Groups values rank mean rank per group
1 8.88 5 9.17
1 9.54 6 9.17
1 13.12 13 9.17
1 10.14 8 9.17
1 10.26 9 9.17
1 13.43 14 9.17
2 9.92 7 3.25
2 6.47 1 3.25
2 7.63 2 3.25
2 8.11 3 3.25
3 15.90 15 10.40
3 12.44 11 10.40
3 12.60 12 10.40
3 11.44 10 10.40
3 8.78 4 10.40

Test statistic

No ties:

\(H = \frac{12}{n(n + 1)} \sum_{j} n_j \bar{r_j}^2 - 3 (n+1) = \frac{12}{15(15+1)} * (9.17^2 * 6 + 3.25^2 * 4 + 10.40^2 * 5) - 3* (15+1) = 6.38\)

Degrees of freedom

df = number of group \(− 1 = 3 - 1 = 2\)

Type I error

We assume to have α = 0.05.

Critical values

With the help of R we obtain the critical values:

critical value\({_\alpha}\):

qchisq(p = 0.05, df = 2, lower.tail = FALSE)
[1] 5.991465

Draw conclusions

We reject the \(H_0\) if: H > critical value\(_{\alpha}\)
in our example we have 6.38 > 5.99.
Therefore, we reject the \(H_0\).

With the help of R we obtain the p-value from the \(\chi^2\)-distribution:

pchisq(q = 6.38, df = 2, lower.tail = FALSE)
## [1] 0.04117187

Categorical data

Chi-square test

For two categorical variables: statistical significance test used in the analysis of contingency tables.
1) Two variables are related or independent
2) Goodness-of-fit between observed distribution and theoretical distribution of frequencies

Assumptions

  • The study groups must be independent.
  • There are 2 variables, and both are measured as categories, usually at the nominal level. However, data may be ordinal data.
  • The levels (or categories) of the variables are mutually exclusive.

Theory

Scenario I

Is there a relationship between gender and whether or not someone followed online course? (test whether two variables are related or independent)

\(H_0:\) there is not association between gender and whether someone followed the online course
\(H_1:\) there is an association between gender and whether someone followed the online course

If a chi-square goodness of fit test is performed then:
The null and alternative hypotheses for our goodness of fit test reflect the assumption that we are making about the population. E.g. Groups (of males/female or yes-online/no-online) occur in equal proportions.

Connection with linear regression

Let’s assume a 2x2 table with variable \(A\) consisting of the categories \(i\) and variable \(B\) consisting of the categories \(j\). A multiplicative model that reproduces the cell frequencies exactly is:

\(n_{ij} = N *\alpha_i * \beta_j * \alpha\beta_{ij}\)
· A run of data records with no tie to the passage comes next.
/-
Copyright: the b2b-balaban T⁴-continuum CRUX team, row NE7b owner lineage `t4-ne7b-p1` (gen 116). Project licence.
-/
import Summits.QuantumFields.BalabanUV.T4Continuum.Spine.NE7b.SupBackgroundPeriodic

/-!
# THE BACKGROUND IS TRANSLATION-COVARIANT: for (60)'s background map `σ` (any `σ` with its closed-ball and uniqueness letters), a
# COARSE translation of the coarse field translates the background by the corresponding FINE vector —
# `σ(w(· + t))(q) = σ(w)(q + (n+1)·t)` on the chart ball — so every local letter of the sup column (locality, region, gradient) holds
# with the same constants at every site: the local problem is the same everywhere (row NE7b, node U5c; (73)'s translation lemmas BY NAME;
# [folklore])

Cell `pub-balaban`, sub-cell `t4`, spine estimate NE7b (`T4WeightBudget.RelWeightBound`; the cell's OWN estimate — NOT PRINTED in
[Bałaban 1983–89], NOT PROVED).  Crux-route work under `Spine/NE7b/` by the row OWNER (`t4-ne7b-p1` gen 116) under FREEZE (0)'s
crux-prover clause (FILING-CLAIM C-ne7bp1-g116-10); NOTHING of Bałaban's is named, valued or asserted; no `T4Continuum/Support` leaf
typed; no `def`, no notation; zero `sorry`.  Imports (BY NAME): the owner's (73) `…SupBackgroundPeriodic` (`exists_clm_translate`,
`translate_norm_le`, `sum_AX_translate_apply`, `blockAvg_translate_apply`; through it (55) `blk_translate`, `sum_B_translate`, (60)).

WHY (located).  (73) proved that the background of a PERIODIC coarse field is periodic — the translation argument for period multiples
(`w(· + s·t) = w`).  The same argument with a general coarse vector `t` gives COVARIANCE: the fine translate `τ_{(n+1)t}(σ w)` has block
means `τ_t w`, solves the sitewise system (the site matrix and the block structure commute with block translations, (55)
`AX_translate` ∕ `blk_translate`), has the same norm, so (60)'s uniqueness identifies it with `σ(τ_t w)`.  Consequence: the sup
column is HOMOGENEOUS — every site-indexed letter ((63) ∕ (64) ∕ (75) ∕ the owner's region letters) at `p` is the letter at `0` for
translated data; (73) is the special case `τ_t w = w`.

WHAT IS PROVED ([folklore]; `ℓ^∞ := lp (fun _ : X d => ℝ) ∞`):
* §1 **`background_translate_of_letters`** — for `Q′, A` with the displayed actions and ANY `σ` with (60)'s closed-ball letter on a
  set `S` of coarse fields and the uniqueness letter at radius `r`: if `w ∈ S` and `w_t(y) = w(y + t)` is its coarse translate,
  then `σ w_t (q) = σ w (q + (n+1)·t)` for every `q` (no hypothesis on `w_t`: uniqueness alone pins it).
* §2 **`background_translate_closedBall`** — the instance `S = closedBall 0 R₀` (translation preserves the sup norm, so `w_t ∈ S`
  too): `σ (τ_t w)(q) = σ w (q + (n+1)·t)` and `τ_t w` stays in the ball, with `τ_t` the coarse translation operator of (73) §1.
* §3 toy.

HONEST (what this is NOT).  Coarse translations only (fine translations that are not block vectors do not preserve the block
structure); no statement about the response ∕ covariance (they follow by differentiating, or from (73) §4's pattern — not typed);
scalar `ℤ^d`; nothing of the covariant `H_k`, (A3) ∕ (A1c) (NC-NE7b-α UNRULED).  BY-NAME EFFECT ON THE WALL: NONE.  NE7b NOT PRINTED ∕
NOT PROVED; spine PROVED 0∕9; rung (B)+1 on a FINITE torus — NOT infinite volume, NOT the mass gap, NOT Clay.  HONEST DEPENDENCY:
continuum YM on T⁴ ⇐ BetaPertH ∧ nine spine estimates (0∕9 proved); BetaPertH ⇐ (D1) ∧ (D4) ∧ CAP+tail; G-an2-4 gates asym, D1 and NE2∕3∕4.
-/

set_option autoImplicit false

noncomputable section

namespace Summit.QuantumFields.BalabanUV.T4Continuum.NE7b.SupBackgroundTranslation

open scoped ENNReal NNReal
open Metric Set
open Literature.MathematicalPhysics.QuantumFieldTheory.Balaban1983to89
open B6QGQLower276 (X e blk B mem_B sum_B_const AX side)
open B5Hk103ScalarZd (nbhd)
open LocalNemytskiiSup (abs_apply_le_norm)
open OneShotChartTorusRowsZd (sum_B_translate blk_translate)
open SupBackgroundPeriodic (exists_clm_translate translate_norm_le sum_AX_translate_apply blockAvg_translate_apply)

variable {d : ℕ}

/-! ## §1. Covariance from the two letters -/

/-- **THE BACKGROUND IS TRANSLATION-COVARIANT**, for `Q′, A` with the displayed actions and ANY `σ` with (60)'s closed-ball letter on a
set `S` (`‖σ w‖ ≤ r`, `Q′(σ w) = w`, the sitewise equation) and uniqueness letter at radius `r`: if `w ∈ S` and `w_t(y) = w(y + t)`,
then `σ w_t (q) = σ w (q + (n+1)·t)` — the fine translate of `σ w` is a competitor with block means `w_t`, and uniqueness pins `σ w_t`.
[folklore] -/
theorem background_translate_of_letters (n : ℕ) {a : ℝ} (Dop Aop : lp (fun _ : X d => ℝ) ∞ →L[ℝ] lp (fun _ : X d => ℝ) ∞)
    (hD : ∀ (f : lp (fun _ : X d => ℝ) ∞) (y : X d), Dop f y = (((n : ℝ) + 1) ^ d)⁻¹ * ∑ p ∈ B n y, f p)
    (hA : ∀ (f : lp (fun _ : X d => ℝ) ∞) (p : X d), Aop f p = ∑ r ∈ nbhd n p, AX n a p r * f r)
    {u : ℝ → ℝ} {r : ℝ} {σ : lp (fun _ : X d => ℝ) ∞ → lp (fun _ : X d => ℝ) ∞} {S : Set (lp (fun _ : X d => ℝ) ∞)}
    (hσ : ∀ w ∈ S, σ w ∈ closedBall 0 r ∧ Dop (σ w) = w ∧
      ∀ p : X d, Aop (σ w) p + u (σ w p) = (((n : ℝ) + 1) ^ d)⁻¹ * ∑ p' ∈ B n (blk n p), (Aop (σ w) p' + u (σ w p')))
    (huniq : ∀ φ ∈ closedBall (0 : lp (fun _ : X d => ℝ) ∞) r,
      (∀ p : X d, Aop φ p + u (φ p) = (((n : ℝ) + 1) ^ d)⁻¹ * ∑ p' ∈ B n (blk n p), (Aop φ p' + u (φ p'))) → σ (Dop φ) = φ)
    (t : X d) {w wt : lp (fun _ : X d => ℝ) ∞} (hw : w ∈ S) (hshift : ∀ y : X d, wt y = w (y + t)) (q : X d) :
    σ wt q = σ w (q + side n • t) := by
  obtain ⟨hball, hDw, heq⟩ := hσ w hw
  obtain ⟨τ, hτ, -⟩ := exists_clm_translate (side n • t)
  -- the fine translate is a competitor: same radius, block means `wt`, same sitewise equation
  have hφball : τ (σ w) ∈ closedBall (0 : lp (fun _ : X d => ℝ) ∞) r := by
    rw [mem_closedBall, dist_zero_right] at hball ⊢
    exact (translate_norm_le _ τ hτ (σ w)).trans hball
  have hAτ : ∀ p : X d, Aop (τ (σ w)) p = Aop (σ w) (p + side n • t) := fun p => by
    rw [hA, hA]; exact sum_AX_translate_apply n a t (fun q' => hτ (σ w) q') p
  have hφeq : ∀ p : X d, Aop (τ (σ w)) p + u (τ (σ w) p)
      = (((n : ℝ) + 1) ^ d)⁻¹ * ∑ p' ∈ B n (blk n p), (Aop (τ (σ w)) p' + u (τ (σ w) p')) := by
    intro p
    rw [hAτ, hτ, heq (p + side n • t), blk_translate, sum_B_translate]
    exact congrArg _ (Finset.sum_congr rfl fun p' _ => by rw [hAτ, hτ])
  have hDφ : Dop (τ (σ w)) = wt := by
    refine lp.ext (funext fun y => ?_)
    rw [hD, blockAvg_translate_apply n t (fun q' => hτ (σ w) q') y, ← hD, hDw, hshift]
  have h := huniq _ hφball hφeq
  rw [hDφ] at h
  have h' := congrArg (fun f : lp (fun _ : X d => ℝ) ∞ => f q) h
  simp only [hτ] at h'
  exact h'

/-! ## §2. The chart-ball instance -/

/-- **COVARIANCE ON THE CHART BALL**: with `S = closedBall 0 R₀` (translation-invariant) and the coarse translation operator `τ_t` of
(73) §1 (`τ_t w (y) = w(y + t)`, `‖τ_t w‖ ≤ ‖w‖`): for every `w` in the ball, `σ (τ_t w) (q) = σ w (q + (n+1)·t)` and `τ_t w` is in
the ball (so `σ (τ_t w)` carries the closed-ball letters too). [folklore] -/
theorem background_translate_closedBall (n : ℕ) {a : ℝ} (Dop Aop : lp (fun _ : X d => ℝ) ∞ →L[ℝ] lp (fun _ : X d => ℝ) ∞)
    (hD : ∀ (f : lp (fun _ : X d => ℝ) ∞) (y : X d), Dop f y = (((n : ℝ) + 1) ^ d)⁻¹ * ∑ p ∈ B n y, f p)
    (hA : ∀ (f : lp (fun _ : X d => ℝ) ∞) (p : X d), Aop f p = ∑ r ∈ nbhd n p, AX n a p r * f r)
    {u : ℝ → ℝ} {r R₀ : ℝ} {σ : lp (fun _ : X d => ℝ) ∞ → lp (fun _ : X d => ℝ) ∞}
    (hσ : ∀ w ∈ closedBall (0 : lp (fun _ : X d => ℝ) ∞) R₀, σ w ∈ closedBall 0 r ∧ Dop (σ w) = w ∧
      ∀ p : X d, Aop (σ w) p + u (σ w p) = (((n : ℝ) + 1) ^ d)⁻¹ * ∑ p' ∈ B n (blk n p), (Aop (σ w) p' + u (σ w p')))
    (huniq : ∀ φ ∈ closedBall (0 : lp (fun _ : X d => ℝ) ∞) r,
      (∀ p : X d, Aop φ p + u (φ p) = (((n : ℝ) + 1) ^ d)⁻¹ * ∑ p' ∈ B n (blk n p), (Aop φ p' + u (φ p'))) → σ (Dop φ) = φ)
    (t : X d) (τc : lp (fun _ : X d => ℝ) ∞ →L[ℝ] lp (fun _ : X d => ℝ) ∞)
    (hτc : ∀ (f : lp (fun _ : X d => ℝ) ∞) (y : X d), τc f y = f (y + t))
    {w : lp (fun _ : X d => ℝ) ∞} (hw : w ∈ closedBall (0 : lp (fun _ : X d => ℝ) ∞) R₀) (q : X d) :
    σ (τc w) q = σ w (q + side n • t) ∧ τc w ∈ closedBall (0 : lp (fun _ : X d => ℝ) ∞) R₀ := by
  have hwt : τc w ∈ closedBall (0 : lp (fun _ : X d => ℝ) ∞) R₀ := by
    rw [mem_closedBall, dist_zero_right] at hw ⊢
    exact (translate_norm_le t τc hτc w).trans hw
  exact ⟨background_translate_of_letters n Dop Aop hD hA hσ huniq t hw (fun y => hτc w y) q, hwt⟩

/-! ## §3. Toy -/

/-- Toy: the coarse translation operator exists with the displayed action and norm `≤ 1` ((73) §1 at a coarse vector). -/
example (t : X d) : ∃ τ : lp (fun _ : X d => ℝ) ∞ →L[ℝ] lp (fun _ : X d => ℝ) ∞,
    (∀ (f : lp (fun _ : X d => ℝ) ∞) (y : X d), τ f y = f (y + t)) ∧ ‖τ‖ ≤ 1 :=
  exists_clm_translate t

end Summit.QuantumFields.BalabanUV.T4Continuum.NE7b.SupBackgroundTranslation

end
Each cell count (\(n_{ij}\)) can be obtained as the product of the overall number of observations (\(N\)), the main effect of variable \(A\) at category \(i\) (\(\alpha_i = n_{A_i}/N\)), the main effect of variable \(B\) at category \(j\) (\(\beta_j = n_{B_j}/N\)) and the interaction between the two variables (\(\alpha\beta_{ij} = n_{ij}/n_{A_i}/n_{B_j} * N\)).

For example,

Yes: online course No: online course Sum
Male 33 14 47
Female 29 24 53
Sum 62 38 100

\(n_{11} = 100 * (47/100) * (62/100) * (33/47/62*100) = 33\)
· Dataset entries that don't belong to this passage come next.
import Mathlib.Tactic.Ring
import Mathlib.Tactic.Linarith
import Literature.Computability.Cryptography.WordRAMStructured
import Literature.Computability.Cryptography.WordRAMEmulator
import Literature.Computability.Cryptography.FGProblemZoo
import HarnessLib

/-!
# Wagner–Fischer on the word RAM: a proof of `EditDistance_inTimeO_sq`

`Literature.Computability.Cryptography.FGProblemZoo` vendors the fact
`Literature.CryptoQuantFine.EditDistance_inTimeO_sq : EditDistance.InTimeO fun n => n ^ 2` — edit
distance of two bit strings of total length `n` is computable in time `O(n²)` on the word RAM of
`Literature.Computability.Cryptography.WordRAM` — citing Wagner–Fischer, *The string-to-string
correction problem*, J. ACM 21 (1974) 168–173, §4: the recurrence (Theorem 2), the border values
(Theorem 3) and Algorithm X, for which "the number of assignments is exactly
`1 + |A| + |B| + 4|A||B|`, so the total time is `O(|A|·|B|)`" (p. 172). This file proves it
(`EditDistance_inTimeO_sq_holds`) by exhibiting a concrete word-RAM program and verifying it
against the small-step semantics `WordRAM.step`:

* `WagnerFischer.prog` (71 instructions, registers in cells `0 … 18`, word-size constant
  `k = 8`): it first moves the input out of the register area (cells `1, 2, 3` by three unrolled
  copies through the pointer cell `0`, the rest by a loop), then fills the `(|s|+1) × (|t|+1)`
  table of *suffix* edit distances `E i j = editDist (s.drop i) (t.drop j)` (Algorithm X run
  backwards, so that it matches the structural recursion `editDist_cons_cons`): last row, then
  row by row the last column and the recurrence, with the three-way minimum computed branch-free
  (`BinOp.min_gadget`) and `[sᵢ ≠ tⱼ]` as `1 - [sᵢ = tⱼ]`; finally it outputs `[E 0 0]`.
* `WagnerFischer.prog_run`: from the initial memory the program halts after exactly
  `22|s||t| + 16|s| + 12|t| + 43` steps with output `[editDist s t]`, provided every address and
  value fits in a word (`2|s| + 2|t| + 26 + (|s|+1)(|t|+1) ≤ 2 ^ w`, which `wordBound` derives
  from `w = 8 · inputWidth`); `steps_le` bounds the step count by `100 n² + 100`.

The verification is organised as in Hoare logic: one invariant per loop, indexed by the loop
counter (`RelocInv`, `RowInv`, `OuterInv`, `InnerInv`), one symbolic-execution lemma per
straight-line block (`proBlock_spec`, `relocBody_spec`, `initBlock_spec`, `rowBody_spec`,
`outerBlock_spec`, `innerBody_spec`, `epilogue_spec`) on top of `WordRAM.run_ops`
(`Literature.Computability.Cryptography.WordRAMBlocks`), and a `while`-rule `run_while` for
loops whose body may itself contain loops. Overflow-free word arithmetic
(`WordRAM.BinOp.eval_add_of_lt`, `eval_sub_of_le`, `eval_mul_of_lt`), the `execOp` unfoldings
(`WordRAM.execOp_dir`, `execOp_ind`) and the initial memory as a total function
(`WordRAM.init_mem_eq_initFun`, `init_mem_zero_of_inputWidth_le`) are the library's
(`WordRAMStructured`, `WordRAMEmulator`, `WordRAMExec`); what this file adds of general use
(namespace `Literature.CryptoQuantFine.WagnerFischer`) is only: the `while`-rule `run_while` for loops
given by an invariant whose body may itself contain loops, runs on literal configurations
(`run_ops_mk`, `run_jmp`, `run_jz_zero`, `run_jz_ne`, `run_halt`, `run_trans`),
`codeAt_of_drop_take`, `readOut_eq_singleton`, and the gadgets `BinOp.min_gadget` (branch-free
minimum) and `BinOp.ne_gadget`.

Implementation note: memory facts `mem a = v` are kept inside structures (the invariants and
`WagnerFischer.Sealed`) and handed to `simp` as rewrite rules, so that the address-distinctness
and no-overflow side conditions are discharged by `decide` / `simp +arith` / `omega` in a small
arithmetic context (the cost of `omega` grows quickly with irrelevant hypotheses).

## References

* R. A. Wagner and M. J. Fischer, *The string-to-string correction problem*, J. ACM 21 (1974),
  168–173, §4 (Theorems 2, 3; Algorithm X; time bound p. 172). [cite: WagnerFischerJACM1974]
* V. Vassilevska Williams, *On some fine-grained questions in algorithms and complexity*,
  Proc. ICM 2018, §2 (the word-RAM conventions of `FGProblem.InTimeO`).
-/

namespace Literature.Computability.Cryptography.WagnerFischer

open StateTransition WordRAM

/-! ## Two word gadgets: branch-free minimum and `[x ≠ y]` -/

namespace BinOp

variable {w x y : ℕ}

/-- Any `sub` result is a word. [folklore] -/
theorem eval_sub_lt (w x y : ℕ) : BinOp.sub.eval w x y < 2 ^ w :=
  Nat.mod_lt _ (Nat.two_pow_pos w)

/-- Multiplication by the word `0` gives `0`, whatever the first operand. [folklore] -/
@[simp] theorem eval_mul_zero (w x : ℕ) : BinOp.mul.eval w x 0 = 0 := by
  simp [BinOp.eval]

/-- Multiplication of a word by the word `1`. [folklore] -/
theorem eval_mul_one (hx : x < 2 ^ w) : BinOp.mul.eval w x 1 = x := by
  simp [BinOp.eval, Nat.mod_eq_of_lt hx]

/-- **Branch-free minimum.** For a word `x`, the three instructions `d := x - y; f := [y < x];
x := x - d * f` compute `min x y` (when `y ≥ x` the wrapped difference is multiplied by `0`).
[folklore] -/
theorem min_gadget (hx : x < 2 ^ w) :
    BinOp.sub.eval w x (BinOp.mul.eval w (BinOp.sub.eval w x y) (BinOp.lt.eval w y x)) =
      min x y := by
  rw [BinOp.eval_lt]
  split_ifs with h
  · rw [eval_mul_one (eval_sub_lt w x y), BinOp.eval_sub_of_le h.le hx,
      BinOp.eval_sub_of_le (Nat.sub_le x y) hx, Nat.sub_sub_self h.le, min_eq_right h.le]
  · rw [eval_mul_zero, BinOp.eval_sub_of_le (Nat.zero_le x) hx, Nat.sub_zero,
      min_eq_left (not_lt.mp h)]

end BinOp

/-- The word `[x ≠ y]` (`0` if `x = y`, else `1`). [folklore] -/
def neWord (x y : ℕ) : ℕ := if x = y then 0 else 1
Because of its multiplicative form, the above model is difficult to work with. We, therefore, take the logarithm of both sides, we can rewrite it as:

\(log(n_{ij}) = log(N) + log(\alpha_i) + log(\beta_j) + \log(\alpha\beta_{ij})\)
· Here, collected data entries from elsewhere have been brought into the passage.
import Summits.QuantumFields.YangMills.Theorems.AllWindowsColdBoxBoxHighLineBoxToChartReductionWindow
import Summits.QuantumFields.YangMills.Theorems.AllWindowsColdBoxBoxHighLineBoxToChartRarityFloor
import Summits.QuantumFields.YangMills.Theorems.AllWindowsColdBoxBoxHighLineErrorBudget

/-!
# T-S5.13A in RELATIVE form — the `ε₁ = 1/8` half of ✓`landauRelativeComparisonBulk_of_split` (ASSEMBLY-S5 Steps A+B+C with the §1 parameters;
# LINE-19 S5 ⟨stmt-QuantumFields-24004⟩/⟨24335⟩; LEAD sfw-p2 g77's target shape 2026-08-29T20:53:17Z)

Width seat `ym-line-sfw-p2-w2` (g31).  For exponents `0 < θ`, `θ/2 < κ₃ < ε₁`, **`2θ < ε₁`** (rarity entropy — see ✓`…BoxToChartRarityFloor`),
`ε₁ < 1/2 − 4θ` (hence `12θ < 1`), `ε₁ < 1/2 − 6θ + 2κ₃`, and given ✓T-S5.6 `SmallFieldInsideFP` (a tree theorem modulo the 6b one-liner), with
`H = ⌈β^θ⌉₊`, `s = β^{κ₃−1/2}`, `spl = β^{ε₁−1/2}`, `r = K·H·(1+log H)²·spl + 1/(H⁴(1+log β)²)` (`K = √C_{4b}` of ✓S4b):

  `∃ K M L β₀, ∀ β ≥ β₀, ∀ T (L ≤ T, M·T ≤ H):  |β²·boxPlaqCov β H T − β²·(⟨c₀c_T⟩_D − ⟨c₀⟩_D⟨c_T⟩_D)| ≤ (1/8)·((3/4)·boxDirCircSqCov H T)`,

`⟨G⟩_D = ∫_D G(U a) w_J/∫_D w_J`, `D = smallField H s`, `w_J = fpChartWeight β H r` — i.e. the hypothesis `hAC` of ✓`mainApprox_of_split` with `ε₁ = 1/8`,
`M = 8·M_D`, `L = L_D`.  Proof: ✓`boxPlaqCov_sub_chartCov_le_window'` (absolute `200(e^{−cH⁴} + p + τ)`), ✓`exists_forall_boxState_not_smallPlaquettes_le`
(`p ≤ e^{−β^{ε₁}}`), `τ = C₆H⁴exp(C₆rH⁵ − c₆βs²)` with `rH⁵ ≤ 2β^θ + 64K(2+θ)²β^{6θ+ε₁−1/2}(1+log β)²`, the floor ✓`boxDirCircSqCov_floor_H`
(`(3/4)bDCSC ≥ 3/(32π⁴H⁸)`), and fifteen largeness conditions, each an instance of ✓`ErrorBudget.*`.

Everything proved, tree only; no definitions; standard axioms.
HONEST LABEL: bookkeeping for the T-S5.13 assembly of the XL stub S5 (`stub_landauSecondOrder`) of a critic-PASSed DRAFT line; the other half (Steps D–E, 13E)
is the LEAD's; S5, U5, ⟨24004⟩ ⟨24335⟩ ⟨24336⟩ remain OPEN; no stub is closed by name, no crux, rung or summit is proved; **the Yang–Mills mass gap is NOT
proved by this file.**
-/

set_option autoImplicit false

noncomputable section

open MeasureTheory Real
open Literature.Probability.LatticeModels (Site)
open Literature.MathematicalPhysics.QuantumLattice (LGConfig fundamentalRep)
open Summit.QuantumFields.YangMills.Theorems.WeakCouplingRates (boxState boxCentre boxPlaqCov boxDirCircSqCov)

namespace Summit.QuantumFields.YangMills.Theorems.AllWindowsColdBoxBoxHighLine

namespace BoxToChart

open ErrorBudget

/-! ## The box side `H = ⌈β^θ⌉₊` -/

/-- `β^θ ≤ ⌈β^θ⌉₊ ≤ β^θ + 1` and `1 ≤ ⌈β^θ⌉₊` for `β ≥ 1`. -/
theorem ceil_rpow_bounds {β θ : ℝ} (hβ : 1 ≤ β) :
    β ^ θ ≤ (⌈β ^ θ⌉₊ : ℝ) ∧ (⌈β ^ θ⌉₊ : ℝ) ≤ β ^ θ + 1 ∧ 1 ≤ ⌈β ^ θ⌉₊ := by
  have h0 : 0 < β ^ θ := Real.rpow_pos_of_pos (by linarith) θ
  refine ⟨Nat.le_ceil _, (Nat.ceil_lt_add_one h0.le).le, ?_⟩
  exact Nat.one_le_iff_ne_zero.2 (Nat.pos_iff_ne_zero.1 (Nat.ceil_pos.2 h0))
Which is a log-linear model.

Test statistic

  • In order to compute the chi-square test statistic we must know the observed and expected values.
  • The test statistic is:  \(X^2 = \sum_{i=1}^K \frac{(O_i-E_i)^2}{E_i}\),
    where \(K\) are the contingency table cells, \(O\) is the observed value and \(E\) the expected value.

When the values in the contingency table are fairly small a “correction for continuity” known as the “Yates’ correction” may be applied to the test statistic. \(X^2 = \sum_{i=1}^K \frac{(|O_i-E_i| - 1/2)^2}{E_i}\)

Degrees of freedom

df = (number of rows − 1) * (number of columns − 1)

If a chi-square goodness of fit test is performed then:
df = number of categories - 1

Type I error

Choose the probability of the type I error (\(\alpha\)). Common choice 5%. Less than 5% chance of getting such an extreme value by chance.

Critical value

Get critical values\(_{\alpha}\) and p-value from the \(\chi^2\)-distribution.

Draw conclusions

Compare test statistic with the critical values\(_{\alpha}\) or the p−value with \(\alpha\).

Application

Scenario I

Is there a relationship between gender and whether or not someone followed online course? (test whether two variables are related or independent)

Hypothesis

\(H_0:\) there is not association between gender and whether someone followed the online course
\(H_1:\) there is an association between gender and whether someone followed the online course

Collect the data

Observed:

Yes: online course No: online course Sum
Male 33 14 47
Female 29 24 53
Sum 62 38 100

Expected:

For each cell we calculate:

(total number of obs for the row) * (total number of obs for the column) / (total number of obs)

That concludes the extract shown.